→ Brief: Within the records that follow, find every line containing the string "restricted". Copy those lines.
Excerpted data START
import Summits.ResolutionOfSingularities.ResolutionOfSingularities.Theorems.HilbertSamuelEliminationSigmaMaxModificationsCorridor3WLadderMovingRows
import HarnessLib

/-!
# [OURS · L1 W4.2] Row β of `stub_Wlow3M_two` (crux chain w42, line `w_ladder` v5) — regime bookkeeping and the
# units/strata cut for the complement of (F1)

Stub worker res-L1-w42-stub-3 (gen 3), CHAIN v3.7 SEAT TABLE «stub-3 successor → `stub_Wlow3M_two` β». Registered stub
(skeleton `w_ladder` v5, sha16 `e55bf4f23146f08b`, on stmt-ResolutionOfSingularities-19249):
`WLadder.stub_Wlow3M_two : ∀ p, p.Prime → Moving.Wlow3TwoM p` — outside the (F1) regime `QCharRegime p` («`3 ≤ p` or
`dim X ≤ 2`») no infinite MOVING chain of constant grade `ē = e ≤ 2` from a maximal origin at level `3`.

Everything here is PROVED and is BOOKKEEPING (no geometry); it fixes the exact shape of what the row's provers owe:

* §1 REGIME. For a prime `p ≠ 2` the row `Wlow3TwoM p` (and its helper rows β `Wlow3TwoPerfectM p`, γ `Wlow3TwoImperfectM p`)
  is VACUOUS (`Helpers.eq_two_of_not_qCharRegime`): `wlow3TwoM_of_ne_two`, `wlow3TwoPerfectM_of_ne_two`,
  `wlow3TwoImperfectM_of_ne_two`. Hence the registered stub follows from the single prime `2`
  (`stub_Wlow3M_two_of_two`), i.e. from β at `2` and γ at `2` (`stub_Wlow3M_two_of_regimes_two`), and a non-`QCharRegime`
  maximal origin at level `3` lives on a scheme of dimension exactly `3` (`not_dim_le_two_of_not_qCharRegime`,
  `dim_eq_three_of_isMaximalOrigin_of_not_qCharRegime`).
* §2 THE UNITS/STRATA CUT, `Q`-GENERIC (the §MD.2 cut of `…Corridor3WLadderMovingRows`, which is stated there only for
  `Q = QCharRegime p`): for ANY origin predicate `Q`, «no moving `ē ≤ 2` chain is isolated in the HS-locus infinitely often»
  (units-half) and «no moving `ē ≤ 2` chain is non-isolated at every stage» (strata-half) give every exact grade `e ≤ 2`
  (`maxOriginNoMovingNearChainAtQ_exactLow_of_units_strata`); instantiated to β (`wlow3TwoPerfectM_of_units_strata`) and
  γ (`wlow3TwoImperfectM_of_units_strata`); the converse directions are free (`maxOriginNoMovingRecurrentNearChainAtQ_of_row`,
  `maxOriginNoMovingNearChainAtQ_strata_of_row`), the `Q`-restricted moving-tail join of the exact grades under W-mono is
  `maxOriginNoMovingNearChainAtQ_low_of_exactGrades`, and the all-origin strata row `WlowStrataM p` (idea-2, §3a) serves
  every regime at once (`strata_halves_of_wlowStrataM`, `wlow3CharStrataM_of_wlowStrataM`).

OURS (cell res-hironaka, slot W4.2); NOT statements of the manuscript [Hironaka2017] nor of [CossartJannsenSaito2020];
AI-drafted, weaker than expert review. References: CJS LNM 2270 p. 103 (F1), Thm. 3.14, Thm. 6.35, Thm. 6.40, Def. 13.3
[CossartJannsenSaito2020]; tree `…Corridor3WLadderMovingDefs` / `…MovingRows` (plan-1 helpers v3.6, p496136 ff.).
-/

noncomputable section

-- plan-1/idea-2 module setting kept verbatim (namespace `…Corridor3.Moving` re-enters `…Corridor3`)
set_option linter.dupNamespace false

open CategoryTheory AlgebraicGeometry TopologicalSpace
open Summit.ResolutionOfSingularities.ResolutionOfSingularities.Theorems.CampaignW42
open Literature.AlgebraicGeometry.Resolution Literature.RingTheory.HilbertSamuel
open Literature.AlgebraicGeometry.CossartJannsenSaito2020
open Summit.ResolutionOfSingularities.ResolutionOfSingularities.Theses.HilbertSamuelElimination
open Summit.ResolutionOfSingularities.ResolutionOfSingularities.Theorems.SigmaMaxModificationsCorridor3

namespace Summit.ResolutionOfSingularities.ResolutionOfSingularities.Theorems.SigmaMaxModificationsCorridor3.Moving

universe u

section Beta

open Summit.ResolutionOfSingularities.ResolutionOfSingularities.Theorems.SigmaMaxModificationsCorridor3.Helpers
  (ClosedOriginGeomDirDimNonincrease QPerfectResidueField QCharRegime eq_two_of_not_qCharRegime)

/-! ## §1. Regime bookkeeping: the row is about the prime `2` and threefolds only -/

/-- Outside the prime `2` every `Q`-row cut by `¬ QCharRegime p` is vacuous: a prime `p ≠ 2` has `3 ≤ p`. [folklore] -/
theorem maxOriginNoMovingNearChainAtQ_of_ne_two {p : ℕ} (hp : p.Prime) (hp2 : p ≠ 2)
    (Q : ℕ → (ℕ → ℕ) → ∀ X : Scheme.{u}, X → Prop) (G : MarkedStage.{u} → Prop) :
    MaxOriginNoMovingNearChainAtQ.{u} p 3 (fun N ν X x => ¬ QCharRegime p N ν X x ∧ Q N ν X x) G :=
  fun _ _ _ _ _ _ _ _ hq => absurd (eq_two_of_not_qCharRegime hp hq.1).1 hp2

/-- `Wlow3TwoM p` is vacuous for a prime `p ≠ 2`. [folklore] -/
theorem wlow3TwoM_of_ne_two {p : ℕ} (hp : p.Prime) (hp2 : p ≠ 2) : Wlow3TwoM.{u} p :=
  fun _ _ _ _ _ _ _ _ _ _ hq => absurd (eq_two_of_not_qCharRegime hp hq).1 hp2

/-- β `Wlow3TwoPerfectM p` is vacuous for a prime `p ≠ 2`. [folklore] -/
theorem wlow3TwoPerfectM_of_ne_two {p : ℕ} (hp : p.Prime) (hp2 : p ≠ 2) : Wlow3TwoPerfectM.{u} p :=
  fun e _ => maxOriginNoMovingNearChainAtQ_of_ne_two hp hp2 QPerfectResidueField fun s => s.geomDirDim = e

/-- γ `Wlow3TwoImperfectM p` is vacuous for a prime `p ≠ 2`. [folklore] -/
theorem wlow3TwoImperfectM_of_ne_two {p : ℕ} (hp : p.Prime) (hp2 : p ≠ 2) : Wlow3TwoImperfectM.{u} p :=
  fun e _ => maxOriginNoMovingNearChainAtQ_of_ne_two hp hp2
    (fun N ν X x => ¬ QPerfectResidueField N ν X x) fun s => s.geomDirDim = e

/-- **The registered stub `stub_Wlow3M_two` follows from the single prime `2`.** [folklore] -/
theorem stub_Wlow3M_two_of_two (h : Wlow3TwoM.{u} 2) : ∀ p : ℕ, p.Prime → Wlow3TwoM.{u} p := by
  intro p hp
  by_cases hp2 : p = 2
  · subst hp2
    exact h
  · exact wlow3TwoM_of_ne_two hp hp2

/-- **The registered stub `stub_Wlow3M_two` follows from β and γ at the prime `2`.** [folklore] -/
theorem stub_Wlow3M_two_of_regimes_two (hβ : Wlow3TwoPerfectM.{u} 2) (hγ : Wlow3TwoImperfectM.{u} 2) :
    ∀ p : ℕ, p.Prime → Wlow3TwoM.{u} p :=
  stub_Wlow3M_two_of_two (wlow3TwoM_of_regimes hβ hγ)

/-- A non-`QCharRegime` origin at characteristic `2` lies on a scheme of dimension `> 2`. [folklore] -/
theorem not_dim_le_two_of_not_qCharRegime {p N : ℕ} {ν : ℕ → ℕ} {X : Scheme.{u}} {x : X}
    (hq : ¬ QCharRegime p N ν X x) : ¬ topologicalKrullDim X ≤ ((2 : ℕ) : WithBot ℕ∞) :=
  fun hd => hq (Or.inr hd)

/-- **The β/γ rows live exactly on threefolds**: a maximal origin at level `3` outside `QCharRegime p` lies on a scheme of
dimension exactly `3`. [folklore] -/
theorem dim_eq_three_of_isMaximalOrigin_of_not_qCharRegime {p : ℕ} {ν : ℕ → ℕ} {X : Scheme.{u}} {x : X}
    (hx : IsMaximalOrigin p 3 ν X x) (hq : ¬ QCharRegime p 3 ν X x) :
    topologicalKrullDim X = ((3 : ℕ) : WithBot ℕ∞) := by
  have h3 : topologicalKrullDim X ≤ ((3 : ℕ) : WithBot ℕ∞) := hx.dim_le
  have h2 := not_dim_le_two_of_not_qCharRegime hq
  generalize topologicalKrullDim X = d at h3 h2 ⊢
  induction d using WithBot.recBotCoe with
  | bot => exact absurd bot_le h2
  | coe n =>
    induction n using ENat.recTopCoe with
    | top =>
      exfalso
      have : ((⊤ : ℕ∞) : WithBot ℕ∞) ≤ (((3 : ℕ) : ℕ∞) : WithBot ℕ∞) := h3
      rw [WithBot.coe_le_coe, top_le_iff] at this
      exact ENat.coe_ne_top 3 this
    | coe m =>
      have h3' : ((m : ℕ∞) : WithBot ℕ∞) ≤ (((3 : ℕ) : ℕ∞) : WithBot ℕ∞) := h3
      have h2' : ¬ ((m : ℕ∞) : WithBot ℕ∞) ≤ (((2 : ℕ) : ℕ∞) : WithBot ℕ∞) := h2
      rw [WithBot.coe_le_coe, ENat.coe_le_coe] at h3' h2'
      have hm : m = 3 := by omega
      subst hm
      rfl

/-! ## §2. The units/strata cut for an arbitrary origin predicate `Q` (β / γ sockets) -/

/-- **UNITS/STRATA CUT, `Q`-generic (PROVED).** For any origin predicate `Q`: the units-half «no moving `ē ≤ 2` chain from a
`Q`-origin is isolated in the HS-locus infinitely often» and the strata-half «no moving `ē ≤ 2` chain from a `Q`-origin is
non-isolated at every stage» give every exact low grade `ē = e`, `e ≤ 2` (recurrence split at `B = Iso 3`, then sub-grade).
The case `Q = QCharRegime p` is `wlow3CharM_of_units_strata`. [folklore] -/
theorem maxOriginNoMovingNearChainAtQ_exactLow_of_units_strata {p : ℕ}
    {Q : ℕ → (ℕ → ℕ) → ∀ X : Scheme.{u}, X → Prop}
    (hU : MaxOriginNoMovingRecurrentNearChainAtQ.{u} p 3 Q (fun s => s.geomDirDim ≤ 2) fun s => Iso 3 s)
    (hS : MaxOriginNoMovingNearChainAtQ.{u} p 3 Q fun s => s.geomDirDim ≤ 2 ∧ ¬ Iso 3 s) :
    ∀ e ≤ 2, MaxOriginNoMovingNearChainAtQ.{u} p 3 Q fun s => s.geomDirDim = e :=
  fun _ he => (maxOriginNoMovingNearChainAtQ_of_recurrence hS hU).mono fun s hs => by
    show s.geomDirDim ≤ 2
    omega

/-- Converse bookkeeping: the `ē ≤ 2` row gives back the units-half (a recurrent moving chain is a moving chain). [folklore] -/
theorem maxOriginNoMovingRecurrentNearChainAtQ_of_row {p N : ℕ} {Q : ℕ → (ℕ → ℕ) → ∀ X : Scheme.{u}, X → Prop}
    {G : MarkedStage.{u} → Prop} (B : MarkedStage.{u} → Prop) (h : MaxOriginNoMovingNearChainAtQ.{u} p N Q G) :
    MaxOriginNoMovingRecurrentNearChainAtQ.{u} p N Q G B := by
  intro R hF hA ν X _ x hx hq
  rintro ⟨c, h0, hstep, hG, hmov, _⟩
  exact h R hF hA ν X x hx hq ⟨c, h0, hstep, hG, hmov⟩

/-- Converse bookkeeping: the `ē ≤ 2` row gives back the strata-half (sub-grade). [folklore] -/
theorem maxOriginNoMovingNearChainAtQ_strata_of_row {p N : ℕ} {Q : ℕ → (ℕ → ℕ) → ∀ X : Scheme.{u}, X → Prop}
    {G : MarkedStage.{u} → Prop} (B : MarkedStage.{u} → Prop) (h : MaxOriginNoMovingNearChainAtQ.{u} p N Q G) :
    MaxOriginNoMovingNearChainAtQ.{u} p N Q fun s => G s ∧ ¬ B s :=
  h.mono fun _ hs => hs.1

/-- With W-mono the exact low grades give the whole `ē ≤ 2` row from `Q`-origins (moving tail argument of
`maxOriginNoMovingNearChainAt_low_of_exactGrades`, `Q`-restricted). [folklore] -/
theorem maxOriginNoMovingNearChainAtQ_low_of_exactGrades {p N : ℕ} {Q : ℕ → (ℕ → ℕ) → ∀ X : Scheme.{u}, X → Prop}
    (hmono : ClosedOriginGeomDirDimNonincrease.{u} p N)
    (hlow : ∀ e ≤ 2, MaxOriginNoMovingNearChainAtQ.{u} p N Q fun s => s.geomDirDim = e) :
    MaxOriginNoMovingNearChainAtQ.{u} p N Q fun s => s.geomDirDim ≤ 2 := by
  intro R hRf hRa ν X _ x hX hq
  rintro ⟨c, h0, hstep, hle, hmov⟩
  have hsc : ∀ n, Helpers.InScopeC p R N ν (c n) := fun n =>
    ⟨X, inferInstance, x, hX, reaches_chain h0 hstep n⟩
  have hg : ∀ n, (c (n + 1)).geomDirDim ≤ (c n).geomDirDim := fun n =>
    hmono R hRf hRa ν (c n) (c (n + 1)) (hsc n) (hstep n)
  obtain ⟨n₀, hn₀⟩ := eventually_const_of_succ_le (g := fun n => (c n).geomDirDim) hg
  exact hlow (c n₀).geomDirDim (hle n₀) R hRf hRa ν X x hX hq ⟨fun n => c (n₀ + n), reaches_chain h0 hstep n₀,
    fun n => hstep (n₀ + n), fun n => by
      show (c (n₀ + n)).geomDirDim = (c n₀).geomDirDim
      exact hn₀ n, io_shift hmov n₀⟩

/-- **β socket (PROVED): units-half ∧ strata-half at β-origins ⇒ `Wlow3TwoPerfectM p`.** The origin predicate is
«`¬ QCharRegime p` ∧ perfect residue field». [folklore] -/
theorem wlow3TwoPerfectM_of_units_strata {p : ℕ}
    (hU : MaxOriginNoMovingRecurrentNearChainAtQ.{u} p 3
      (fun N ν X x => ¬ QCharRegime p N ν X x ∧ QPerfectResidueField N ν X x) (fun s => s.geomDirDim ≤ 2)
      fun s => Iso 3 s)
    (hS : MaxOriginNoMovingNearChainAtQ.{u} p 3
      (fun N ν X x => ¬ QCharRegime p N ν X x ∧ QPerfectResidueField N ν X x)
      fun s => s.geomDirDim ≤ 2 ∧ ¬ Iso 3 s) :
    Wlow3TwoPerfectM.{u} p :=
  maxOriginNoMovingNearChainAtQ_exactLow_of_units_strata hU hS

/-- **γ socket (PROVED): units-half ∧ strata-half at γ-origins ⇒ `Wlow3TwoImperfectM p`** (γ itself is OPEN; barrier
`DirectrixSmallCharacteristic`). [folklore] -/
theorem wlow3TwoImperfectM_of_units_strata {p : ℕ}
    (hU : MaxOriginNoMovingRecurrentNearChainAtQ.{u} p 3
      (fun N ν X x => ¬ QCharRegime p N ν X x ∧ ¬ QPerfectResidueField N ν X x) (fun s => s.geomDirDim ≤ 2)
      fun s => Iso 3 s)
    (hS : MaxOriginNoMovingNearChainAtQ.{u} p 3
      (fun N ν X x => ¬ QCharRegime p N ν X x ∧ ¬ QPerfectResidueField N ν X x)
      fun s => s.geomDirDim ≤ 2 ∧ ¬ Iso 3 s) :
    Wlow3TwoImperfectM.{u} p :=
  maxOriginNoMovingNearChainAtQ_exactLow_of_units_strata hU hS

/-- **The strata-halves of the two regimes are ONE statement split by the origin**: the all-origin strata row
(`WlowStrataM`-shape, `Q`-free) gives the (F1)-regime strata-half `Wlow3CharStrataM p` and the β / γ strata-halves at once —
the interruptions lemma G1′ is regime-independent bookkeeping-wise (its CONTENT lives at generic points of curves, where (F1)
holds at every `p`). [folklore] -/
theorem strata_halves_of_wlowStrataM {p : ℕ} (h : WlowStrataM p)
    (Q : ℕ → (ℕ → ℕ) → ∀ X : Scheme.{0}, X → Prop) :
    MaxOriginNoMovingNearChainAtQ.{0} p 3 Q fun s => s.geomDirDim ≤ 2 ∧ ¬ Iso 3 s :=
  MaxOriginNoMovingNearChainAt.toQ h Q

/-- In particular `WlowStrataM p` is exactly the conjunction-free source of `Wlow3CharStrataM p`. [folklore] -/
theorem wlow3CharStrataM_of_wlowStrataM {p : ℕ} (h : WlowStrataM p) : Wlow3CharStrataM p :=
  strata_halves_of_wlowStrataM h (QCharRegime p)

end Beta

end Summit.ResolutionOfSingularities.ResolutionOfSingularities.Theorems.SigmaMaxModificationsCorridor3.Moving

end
Excerpted data END
Excerpted data START
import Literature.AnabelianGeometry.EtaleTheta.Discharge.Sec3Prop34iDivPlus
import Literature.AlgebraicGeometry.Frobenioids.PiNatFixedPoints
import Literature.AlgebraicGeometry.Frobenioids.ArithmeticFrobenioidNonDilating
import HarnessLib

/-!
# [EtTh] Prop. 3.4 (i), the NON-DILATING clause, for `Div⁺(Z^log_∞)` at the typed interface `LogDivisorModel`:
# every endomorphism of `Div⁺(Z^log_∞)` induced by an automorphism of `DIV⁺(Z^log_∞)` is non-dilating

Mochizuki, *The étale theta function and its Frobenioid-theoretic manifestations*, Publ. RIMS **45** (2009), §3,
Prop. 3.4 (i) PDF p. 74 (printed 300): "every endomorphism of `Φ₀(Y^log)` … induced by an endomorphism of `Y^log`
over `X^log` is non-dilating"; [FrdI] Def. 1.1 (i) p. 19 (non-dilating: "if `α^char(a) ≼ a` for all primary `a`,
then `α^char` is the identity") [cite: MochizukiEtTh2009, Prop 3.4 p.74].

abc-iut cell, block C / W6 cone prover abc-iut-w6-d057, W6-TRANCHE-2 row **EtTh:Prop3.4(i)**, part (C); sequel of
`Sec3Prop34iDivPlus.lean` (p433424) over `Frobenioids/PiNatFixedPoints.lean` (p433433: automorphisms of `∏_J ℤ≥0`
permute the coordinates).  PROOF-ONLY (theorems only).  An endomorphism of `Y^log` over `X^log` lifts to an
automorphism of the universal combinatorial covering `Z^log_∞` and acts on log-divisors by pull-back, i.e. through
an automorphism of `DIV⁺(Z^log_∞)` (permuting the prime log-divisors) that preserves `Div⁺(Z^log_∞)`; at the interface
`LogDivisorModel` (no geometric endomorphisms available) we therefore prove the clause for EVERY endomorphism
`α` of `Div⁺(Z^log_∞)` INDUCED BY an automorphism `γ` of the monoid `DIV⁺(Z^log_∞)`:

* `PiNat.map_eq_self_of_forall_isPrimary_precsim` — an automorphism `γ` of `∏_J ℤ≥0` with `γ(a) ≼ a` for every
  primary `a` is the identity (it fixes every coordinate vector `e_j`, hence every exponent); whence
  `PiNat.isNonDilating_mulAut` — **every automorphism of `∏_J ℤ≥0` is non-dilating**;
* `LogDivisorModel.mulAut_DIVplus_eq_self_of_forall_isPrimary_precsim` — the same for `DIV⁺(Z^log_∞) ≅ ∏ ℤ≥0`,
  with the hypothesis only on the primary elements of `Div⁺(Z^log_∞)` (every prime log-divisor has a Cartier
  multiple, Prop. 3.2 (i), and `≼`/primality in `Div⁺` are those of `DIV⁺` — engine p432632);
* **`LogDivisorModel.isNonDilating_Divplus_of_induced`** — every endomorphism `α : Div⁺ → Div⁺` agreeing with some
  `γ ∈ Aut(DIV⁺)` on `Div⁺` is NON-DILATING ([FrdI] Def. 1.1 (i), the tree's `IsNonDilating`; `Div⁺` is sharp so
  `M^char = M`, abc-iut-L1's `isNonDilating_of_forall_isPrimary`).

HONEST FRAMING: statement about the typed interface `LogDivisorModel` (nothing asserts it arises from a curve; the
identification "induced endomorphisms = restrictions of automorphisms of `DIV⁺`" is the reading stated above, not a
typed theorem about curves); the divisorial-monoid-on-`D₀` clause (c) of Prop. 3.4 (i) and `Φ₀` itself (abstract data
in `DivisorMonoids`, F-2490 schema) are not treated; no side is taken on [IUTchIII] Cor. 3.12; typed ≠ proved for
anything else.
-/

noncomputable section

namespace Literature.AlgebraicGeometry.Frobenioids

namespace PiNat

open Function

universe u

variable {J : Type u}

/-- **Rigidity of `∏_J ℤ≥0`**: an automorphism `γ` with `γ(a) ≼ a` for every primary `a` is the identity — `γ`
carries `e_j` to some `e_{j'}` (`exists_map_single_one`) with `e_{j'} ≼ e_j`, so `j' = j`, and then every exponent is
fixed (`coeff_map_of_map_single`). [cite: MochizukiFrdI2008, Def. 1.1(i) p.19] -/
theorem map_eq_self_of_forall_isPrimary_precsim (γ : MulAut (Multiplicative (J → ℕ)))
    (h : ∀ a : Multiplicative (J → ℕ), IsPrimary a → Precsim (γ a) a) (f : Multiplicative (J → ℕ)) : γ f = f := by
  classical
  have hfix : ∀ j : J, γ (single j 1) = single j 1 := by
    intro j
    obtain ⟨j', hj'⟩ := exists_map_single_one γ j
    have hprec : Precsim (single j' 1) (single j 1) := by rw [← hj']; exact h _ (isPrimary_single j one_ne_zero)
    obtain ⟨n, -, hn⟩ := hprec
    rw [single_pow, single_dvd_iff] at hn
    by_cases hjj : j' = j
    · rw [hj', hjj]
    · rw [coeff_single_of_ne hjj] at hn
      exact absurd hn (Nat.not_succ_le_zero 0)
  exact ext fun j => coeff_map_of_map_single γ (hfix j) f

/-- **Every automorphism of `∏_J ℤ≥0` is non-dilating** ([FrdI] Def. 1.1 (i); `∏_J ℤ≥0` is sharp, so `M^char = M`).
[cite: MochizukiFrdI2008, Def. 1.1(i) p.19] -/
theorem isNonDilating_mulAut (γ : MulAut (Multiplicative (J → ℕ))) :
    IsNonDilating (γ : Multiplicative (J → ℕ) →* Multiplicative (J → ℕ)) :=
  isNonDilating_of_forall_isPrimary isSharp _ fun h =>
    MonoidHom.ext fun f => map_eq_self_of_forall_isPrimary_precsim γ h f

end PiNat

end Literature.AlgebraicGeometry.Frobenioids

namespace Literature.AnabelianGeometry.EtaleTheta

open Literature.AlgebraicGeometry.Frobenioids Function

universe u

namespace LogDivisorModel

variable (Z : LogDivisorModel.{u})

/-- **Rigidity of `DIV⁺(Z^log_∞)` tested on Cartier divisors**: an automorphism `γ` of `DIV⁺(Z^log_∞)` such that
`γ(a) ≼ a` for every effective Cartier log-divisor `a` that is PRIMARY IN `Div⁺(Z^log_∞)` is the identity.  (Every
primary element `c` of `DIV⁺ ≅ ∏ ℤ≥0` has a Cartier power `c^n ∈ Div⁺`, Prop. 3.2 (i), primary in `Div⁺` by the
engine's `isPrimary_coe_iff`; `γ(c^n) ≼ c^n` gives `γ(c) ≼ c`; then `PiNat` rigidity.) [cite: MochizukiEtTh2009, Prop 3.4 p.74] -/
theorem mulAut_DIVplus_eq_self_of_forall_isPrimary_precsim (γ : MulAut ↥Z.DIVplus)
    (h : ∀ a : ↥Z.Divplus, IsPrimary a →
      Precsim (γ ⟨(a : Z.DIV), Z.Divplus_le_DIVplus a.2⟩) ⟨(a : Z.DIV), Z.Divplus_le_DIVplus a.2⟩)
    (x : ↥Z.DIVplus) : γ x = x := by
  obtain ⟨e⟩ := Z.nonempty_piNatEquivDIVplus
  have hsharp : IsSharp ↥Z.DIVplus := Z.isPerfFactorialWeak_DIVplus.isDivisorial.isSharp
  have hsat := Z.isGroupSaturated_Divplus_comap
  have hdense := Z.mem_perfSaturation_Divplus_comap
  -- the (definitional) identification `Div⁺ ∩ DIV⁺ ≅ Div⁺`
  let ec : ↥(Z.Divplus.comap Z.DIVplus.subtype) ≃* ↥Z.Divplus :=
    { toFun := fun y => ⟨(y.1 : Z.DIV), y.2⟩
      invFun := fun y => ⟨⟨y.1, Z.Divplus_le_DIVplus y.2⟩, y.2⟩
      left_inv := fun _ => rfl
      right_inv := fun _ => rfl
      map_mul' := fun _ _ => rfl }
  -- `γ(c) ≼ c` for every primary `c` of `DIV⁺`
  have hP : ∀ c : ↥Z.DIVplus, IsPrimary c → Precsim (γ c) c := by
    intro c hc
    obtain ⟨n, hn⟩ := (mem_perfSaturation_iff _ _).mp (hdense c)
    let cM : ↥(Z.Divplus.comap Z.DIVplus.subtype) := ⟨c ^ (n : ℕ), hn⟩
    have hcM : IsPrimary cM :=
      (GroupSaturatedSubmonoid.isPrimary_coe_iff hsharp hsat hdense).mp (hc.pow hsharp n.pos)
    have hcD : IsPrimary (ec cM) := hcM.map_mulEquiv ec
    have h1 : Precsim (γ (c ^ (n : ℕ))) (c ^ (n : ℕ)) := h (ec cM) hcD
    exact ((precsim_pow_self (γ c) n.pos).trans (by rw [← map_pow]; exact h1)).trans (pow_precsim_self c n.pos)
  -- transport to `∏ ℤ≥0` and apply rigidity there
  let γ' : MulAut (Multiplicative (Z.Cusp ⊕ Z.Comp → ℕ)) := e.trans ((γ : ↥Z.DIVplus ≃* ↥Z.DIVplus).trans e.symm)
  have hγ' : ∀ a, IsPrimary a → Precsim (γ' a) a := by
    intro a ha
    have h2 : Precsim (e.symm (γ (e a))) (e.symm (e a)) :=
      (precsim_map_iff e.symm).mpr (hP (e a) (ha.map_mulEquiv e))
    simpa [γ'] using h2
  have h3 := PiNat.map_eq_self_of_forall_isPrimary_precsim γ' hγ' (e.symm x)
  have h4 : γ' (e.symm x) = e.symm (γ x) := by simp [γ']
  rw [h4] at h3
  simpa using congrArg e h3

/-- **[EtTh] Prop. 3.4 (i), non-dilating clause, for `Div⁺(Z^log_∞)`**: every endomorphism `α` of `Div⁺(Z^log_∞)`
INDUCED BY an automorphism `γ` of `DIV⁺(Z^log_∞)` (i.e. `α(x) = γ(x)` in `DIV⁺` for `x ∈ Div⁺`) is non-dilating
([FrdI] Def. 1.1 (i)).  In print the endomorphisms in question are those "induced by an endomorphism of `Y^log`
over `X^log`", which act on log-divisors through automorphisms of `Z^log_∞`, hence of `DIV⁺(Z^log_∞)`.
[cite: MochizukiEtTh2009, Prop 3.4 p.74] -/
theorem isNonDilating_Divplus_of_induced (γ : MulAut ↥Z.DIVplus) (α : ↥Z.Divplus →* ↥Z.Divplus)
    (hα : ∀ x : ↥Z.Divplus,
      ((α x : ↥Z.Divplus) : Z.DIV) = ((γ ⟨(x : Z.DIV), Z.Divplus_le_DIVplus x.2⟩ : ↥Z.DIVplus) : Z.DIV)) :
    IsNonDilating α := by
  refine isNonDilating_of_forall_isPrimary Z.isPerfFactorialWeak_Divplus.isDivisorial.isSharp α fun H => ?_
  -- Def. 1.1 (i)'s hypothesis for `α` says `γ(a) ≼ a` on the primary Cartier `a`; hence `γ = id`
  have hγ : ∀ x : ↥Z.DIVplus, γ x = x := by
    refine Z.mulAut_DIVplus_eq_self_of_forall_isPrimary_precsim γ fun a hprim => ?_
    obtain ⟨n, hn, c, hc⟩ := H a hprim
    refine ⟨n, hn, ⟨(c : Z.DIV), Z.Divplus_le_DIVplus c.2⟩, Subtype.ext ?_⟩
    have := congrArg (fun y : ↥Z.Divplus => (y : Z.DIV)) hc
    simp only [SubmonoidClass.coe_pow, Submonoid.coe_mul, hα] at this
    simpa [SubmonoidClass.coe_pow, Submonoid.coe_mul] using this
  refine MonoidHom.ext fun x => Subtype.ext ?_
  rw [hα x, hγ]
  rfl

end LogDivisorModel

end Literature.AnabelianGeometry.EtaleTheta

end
Excerpted data END
→ Output of the exercise:
  `maxOriginNoMovingNearChainAtQ_strata_of_row`), the `Q`-restricted moving-tail join of the exact grades under W-mono is
`maxOriginNoMovingNearChainAt_low_of_exactGrades`, `Q`-restricted). [folklore] -/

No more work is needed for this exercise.